CONCLUSIONS: Our observations reveal large variations in instantaneous dose rates experienced by different volumes within our patient cohort, even when considering the same indications and beam arrangement. High dose rate regions are spatially overlapping with the radiation induced toxicity areas in the follow up images. At this point, it is not feasible to establish causality between exposure to high dose rates and the development of late optic apparatus toxicities due to the low incidence of injury.
METHODS: Radiation-induced intracranial visual pathway lesions were delineated on MRI for all index cases. Voxel-wise maximum dose rate (MDR) was calculated for 2 patients with observed optic nerve toxicities (CTCAE grade 3 and 4), and 6 similar control cases. Additionally, linear energy transfer (LET) related dose enhancing metrics were investigated.
RESULTS: For the index cases, which developed toxicities at low dose levels (mean, 50 GyRBE), some dose was delivered at higher instantaneous dose rates. While optic structures of non-toxicity cases were exposed to dose rates of up to 1 to 3.2 GyRBE/s, the pre-chiasmatic optic nerves of the 2 toxicity cases were exposed to dose rates above 3.7 GyRBE/s. LET-related metrics were not substantially different between the index and non-toxicity cases.

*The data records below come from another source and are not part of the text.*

import Mathlib
import Summits.MatrixMultiplication.MatrixMultiplication.Theorems.LevelGradedCohnUmansLevelOneGL2DesignsParabolaLiftSqDiffFree
import Summits.MatrixMultiplication.MatrixMultiplication.Theorems.LevelGradedCohnUmansLevelOneGL2DesignsParabolaLiftRuzsa

/-!
# Parabola lift, IV: tangency sets of size `c·p^{6/5}` in `AG(2,p)` for every prime `p`

Wall-breaker axis *parabola lifts over finite fields*, stub `stub_tangencySets` of the crux
`LevelOneGL2Designs` (stmt-MatrixMultiplication-14080, route `LevelGradedCohnUmans`).

Assembly of the integer parabola lift (`ruzsa_lift`, file `…ParabolaLiftRuzsa.lean`) with the base-25
square-difference-free sets (`exists_sqDiffFree_digits`, file `…ParabolaLiftSqDiffFree.lean`):
for a prime `p` put `n = ⌊p/2⌋`, `M = ⌊√n⌋`, `25^k ≤ n < 25^{k+1}`, `N = 25^k`, `A = A_k`
(`|A| = 10^k`).  Then `N + M² ≤ p`, the lift gives `10^k·M` flags, and
`p ≤ 50·25^k`, `p ≤ 8M²`, `(25^k)^7 ≤ (10^k)^{10}` (as `25^7 ≤ 10^{10}`) combine to
`p^{12} ≤ 50^7·8^5·(10^k M)^{10}` (`tangencySets_pow_bound`), i.e. `|S| ≥ c·p^{6/5}` with
`c = (50^7·8^5)^{-1/10}` (`tangencySets_six_fifths`).

What this says about the stub.  `stub_tangencySets` asks for exponent `3/2` along infinitely many
primes.  The integer lift gives `|A|·M` with `M ≤ √p` and `A ⊆ [0,p)` square-difference-free, so
exponent `3/2` would need `|A| ≥ c·p`, contradicting Sárközy's theorem (`s(N) = o(N)`); with the best
known sets (Lewko, `s(N) ≥ N^{0.7334}`) it gives `p^{1.2334}` [HPVZ2026, Thm. 1.2], and `6/5` with the
elementary base-25 set used here.  Hunter–Pohoata–Verstraëte–Zhang conjecture (Conj. 10.2) that
`IM(2,p) ≤ p^{3/2-c}` for all large primes, i.e. that the stub is false; either way the parabola-lift
axis cannot decide it.

Reference: Z. Hunter, C. Pohoata, J. Verstraëte, S. Zhang, *Large point-line matchings and small
Nikodym sets*, arXiv:2601.19879 (2026) (bib `HunterPohoataVerstraeteZhang2026`).
-/

set_option linter.dupNamespace false

namespace Summit.MatrixMultiplication.MatrixMultiplication.Theorems.LevelOneGL2Designs.ParabolaLift

open Finset

/-- **Tangency sets of polynomial excess over the linear scale, all primes (integer form).**  For every
prime `p` there is a strong representative system `S` of `AG(2,p)` in the format of
`stub_tangencySets` with `p^12 ≤ 50^7·8^5·|S|^10`, i.e. `|S| ≫ p^{6/5}`.  Construction: the integer
parabola lift `ruzsa_lift` with `N = 25^k ≤ p/2 < 25^{k+1}`, `M = ⌊√(p/2)⌋`, and the base-25
square-difference-free set of size `10^k ≥ (25^k)^{7/10}` of `exists_sqDiffFree_digits`. -/
theorem tangencySets_pow_bound (p : ℕ) (hp : p.Prime) :
    ∃ S : Finset ((Fin 2 → ZMod p) × (Fin 2 → ZMod p)),
      p ^ 12 ≤ (50 ^ 7 * 8 ^ 5) * S.card ^ 10 ∧
      ∀ f ∈ S, ∀ f' ∈ S, (dotProduct f.1 f'.2 = 1 ↔ f = f') := by
  haveI : Fact p.Prime := ⟨hp⟩
  have hp2 : 2 ≤ p := hp.two_le
  -- parameters
  set n : ℕ := p / 2 with hn
  have hn0 : n ≠ 0 := by omega
  set M : ℕ := Nat.sqrt n with hM
  set k : ℕ := Nat.log 25 n with hk
  have hMsq : M ^ 2 ≤ n := Nat.sqrt_le' n
  have hMlt : n < (M + 1) ^ 2 := Nat.lt_succ_sqrt' n
  have hX : 25 ^ k ≤ n := Nat.pow_log_le_self 25 hn0
  have hXlt : n < 25 ^ (k + 1) := Nat.lt_pow_succ_log_self (by norm_num) n
  -- the square-difference-free set and the lift
  obtain ⟨A, hAlt, hAcard, hAfree⟩ := exists_sqDiffFree_digits k
  have hNM : 25 ^ k + M ^ 2 ≤ p := by omega
  obtain ⟨S, hScard, hS⟩ := ruzsa_lift (p := p) (25 ^ k) M hNM A hAlt hAfree
  refine ⟨S, ?_, hS⟩
  rw [hScard, hAcard]
  -- integer bookkeeping
  have hM1 : 1 ≤ M := by
    rw [hM, Nat.succ_le_iff, Nat.sqrt_pos]
    omega
  have h1 : p ≤ 50 * 25 ^ k := by
    rw [pow_succ] at hXlt
    omega
  have h2 : p ≤ 8 * M ^ 2 := by
    have hMM : M ≤ M ^ 2 := by nlinarith
    have : (M + 1) ^ 2 = M ^ 2 + 2 * M + 1 := by ring
    omega
  have h3 : (25 ^ k) ^ 7 ≤ (10 ^ k) ^ 10 := by
    calc (25 ^ k) ^ 7 = (25 ^ 7) ^ k := by rw [← pow_mul, ← pow_mul, mul_comm]
      _ ≤ (10 ^ 10) ^ k := Nat.pow_le_pow_left (by norm_num) k
      _ = (10 ^ k) ^ 10 := by rw [← pow_mul, ← pow_mul, mul_comm]
  calc p ^ 12 = p ^ 7 * p ^ 5 := by ring
    _ ≤ (50 * 25 ^ k) ^ 7 * (8 * M ^ 2) ^ 5 :=
        Nat.mul_le_mul (Nat.pow_le_pow_left h1 7) (Nat.pow_le_pow_left h2 5)
    _ = 50 ^ 7 * 8 ^ 5 * ((25 ^ k) ^ 7 * M ^ 10) := by ring
    _ ≤ 50 ^ 7 * 8 ^ 5 * ((10 ^ k) ^ 10 * M ^ 10) := by gcongr
    _ = 50 ^ 7 * 8 ^ 5 * (10 ^ k * M) ^ 10 := by ring

/-- **Tangency sets of size `c·p^{6/5}` in `AG(2,p)` for EVERY prime `p`** — the unconditional output
of the axis *parabola lifts* for `stub_tangencySets` (whose `p^{3/2}` it does not reach): there is an
absolute `c > 0` such that for every prime `p` some `S ⊆ 𝔽_p² × 𝔽_p²` with `|S| ≥ c·p^{6/5}` satisfies
`a_f ⬝ᵥ b_{f'} = 1 ↔ f = f'` (an induced matching of points and origin-avoiding lines).  Previously
formalised constructions were linear in `p`; Hunter–Pohoata–Verstraëte–Zhang (2026, Thm. 1.2) reach
`p^{1.2334}` with Lewko's base-205 digit set in place of our base-25 one.
[cite: HunterPohoataVerstraeteZhang2026, Thm. 1.2 and Prop. 2.3 (weaker exponent 6/5)] -/
theorem tangencySets_six_fifths :
    ∃ c : ℝ, 0 < c ∧ ∀ p : ℕ, p.Prime →
      ∃ S : Finset ((Fin 2 → ZMod p) × (Fin 2 → ZMod p)),
        c * (p : ℝ) ^ (6 / 5 : ℝ) ≤ S.card ∧
        ∀ f ∈ S, ∀ f' ∈ S, (dotProduct f.1 f'.2 = 1 ↔ f = f') := by
  set C : ℝ := ((50 ^ 7 * 8 ^ 5 : ℕ) : ℝ) with hC
  have hC0 : 0 < C := by rw [hC]; positivity
  refine ⟨(C ^ (1 / 10 : ℝ))⁻¹, by positivity, fun p hp => ?_⟩
  obtain ⟨S, hbound, hS⟩ := tangencySets_pow_bound p hp
  refine ⟨S, ?_, hS⟩
  have hp0 : (0 : ℝ) ≤ p := Nat.cast_nonneg p
  have hs0 : (0 : ℝ) ≤ S.card := Nat.cast_nonneg _
  -- real form of the integer bound
  have hR : (p : ℝ) ^ 12 ≤ C * (S.card : ℝ) ^ 10 := by
    rw [hC]; exact_mod_cast hbound
  -- take `10`-th roots
  have hroot : ((p : ℝ) ^ 12) ^ (1 / 10 : ℝ) ≤ (C * (S.card : ℝ) ^ 10) ^ (1 / 10 : ℝ) :=
    Real.rpow_le_rpow (by positivity) hR (by norm_num)
  have hleft : ((p : ℝ) ^ 12) ^ (1 / 10 : ℝ) = (p : ℝ) ^ (6 / 5 : ℝ) := by
    rw [← Real.rpow_natCast, ← Real.rpow_mul hp0]
    norm_num
  have hright : (C * (S.card : ℝ) ^ 10) ^ (1 / 10 : ℝ) = C ^ (1 / 10 : ℝ) * S.card := by
    rw [Real.mul_rpow hC0.le (by positivity)]
    congr 1
    have := Real.pow_rpow_inv_natCast hs0 (by norm_num : (10 : ℕ) ≠ 0)
    rw [show ((10 : ℕ) : ℝ)⁻¹ = (1 / 10 : ℝ) by norm_num] at this
    exact this
  rw [hleft, hright] at hroot
  have hC10 : 0 < C ^ (1 / 10 : ℝ) := by positivity
  calc (C ^ (1 / 10 : ℝ))⁻¹ * (p : ℝ) ^ (6 / 5 : ℝ)
      ≤ (C ^ (1 / 10 : ℝ))⁻¹ * (C ^ (1 / 10 : ℝ) * S.card) := by gcongr
    _ = S.card := by field_simp

end Summit.MatrixMultiplication.MatrixMultiplication.Theorems.LevelOneGL2Designs.ParabolaLift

CONCLUSIONS: Our observations reveal large variations in instantaneous dose rates experienced by different volumes within our patient cohort, even when considering the same indications and beam arrangement. High dose rate regions are spatially overlapping with the radiation induced toxicity areas in the follow up images. At this point, it is not feasible to establish causality between exposure to high dose rates and the development of late optic apparatus toxicities due to the low incidence of injury.
摘要:
目的:在用质子治疗颅内肿瘤后,观察到了罕见但严重的光学装置毒性。一些不良事件发生在异常低剂量水平,因此仅考虑剂量度量难以理解。当从双散射过渡到笔形光束扫描时,很少考虑后一种给药模式观察到的剂量率增加.我们探讨了剂量率相关指标是否可以为后期视觉毒性的发展提供其他预测因素。
方法:在MRI上描绘了所有指标病例的放射性颅内视觉通路病变。计算了2例观察到的视神经毒性(CTCAE3级和4级)患者的体素最大剂量率(MDR),和6个类似的对照病例。此外,研究了与线性能量转移(LET)相关的剂量增强指标。
结果:对于索引案例,在低剂量水平下产生毒性(平均,50GyRBE),一些剂量以更高的瞬时剂量率输送。虽然无毒性病例的光学结构暴露于高达1至3.2GyRBE/s的剂量率,2例毒性病例的交叉前视神经暴露于3.7GyRBE/s以上的剂量率。LET相关指标在指数和非毒性病例之间没有实质性差异。
结论:我们的观察结果揭示了我们的患者队列中不同体积所经历的瞬时剂量率的巨大差异,即使考虑相同的指示和波束布置。在后续图像中,高剂量率区域与辐射诱导的毒性区域在空间上重叠。在这一点上,由于损伤的发生率较低,因此在高剂量率暴露与晚期光学装置毒性的发展之间建立因果关系是不可行的。
方法:在MRI上描绘了所有指标病例的放射性颅内视觉通路病变。计算了2例观察到的视神经毒性(CTCAE3级和4级)患者的体素最大剂量率(MDR),和6个类似的对照病例。此外,研究了与线性能量转移(LET)相关的剂量增强指标。
结果:对于索引案例,在低剂量水平下产生毒性(平均,50GyRBE),一些剂量以更高的瞬时剂量率输送。虽然无毒性病例的光学结构暴露于高达1至3.2GyRBE/s的剂量率,2例毒性病例的交叉前视神经暴露于3.7GyRBE/s以上的剂量率。LET相关指标在指数和非毒性病例之间没有实质性差异。
结论:我们的观察结果揭示了我们的患者队列中不同体积所经历的瞬时剂量率的巨大差异,即使考虑相同的指示和波束布置。在后续图像中,高剂量率区域与辐射诱导的毒性区域在空间上重叠。在这一点上,由于损伤的发生率较低,因此在高剂量率暴露与晚期光学装置毒性的发展之间建立因果关系是不可行的。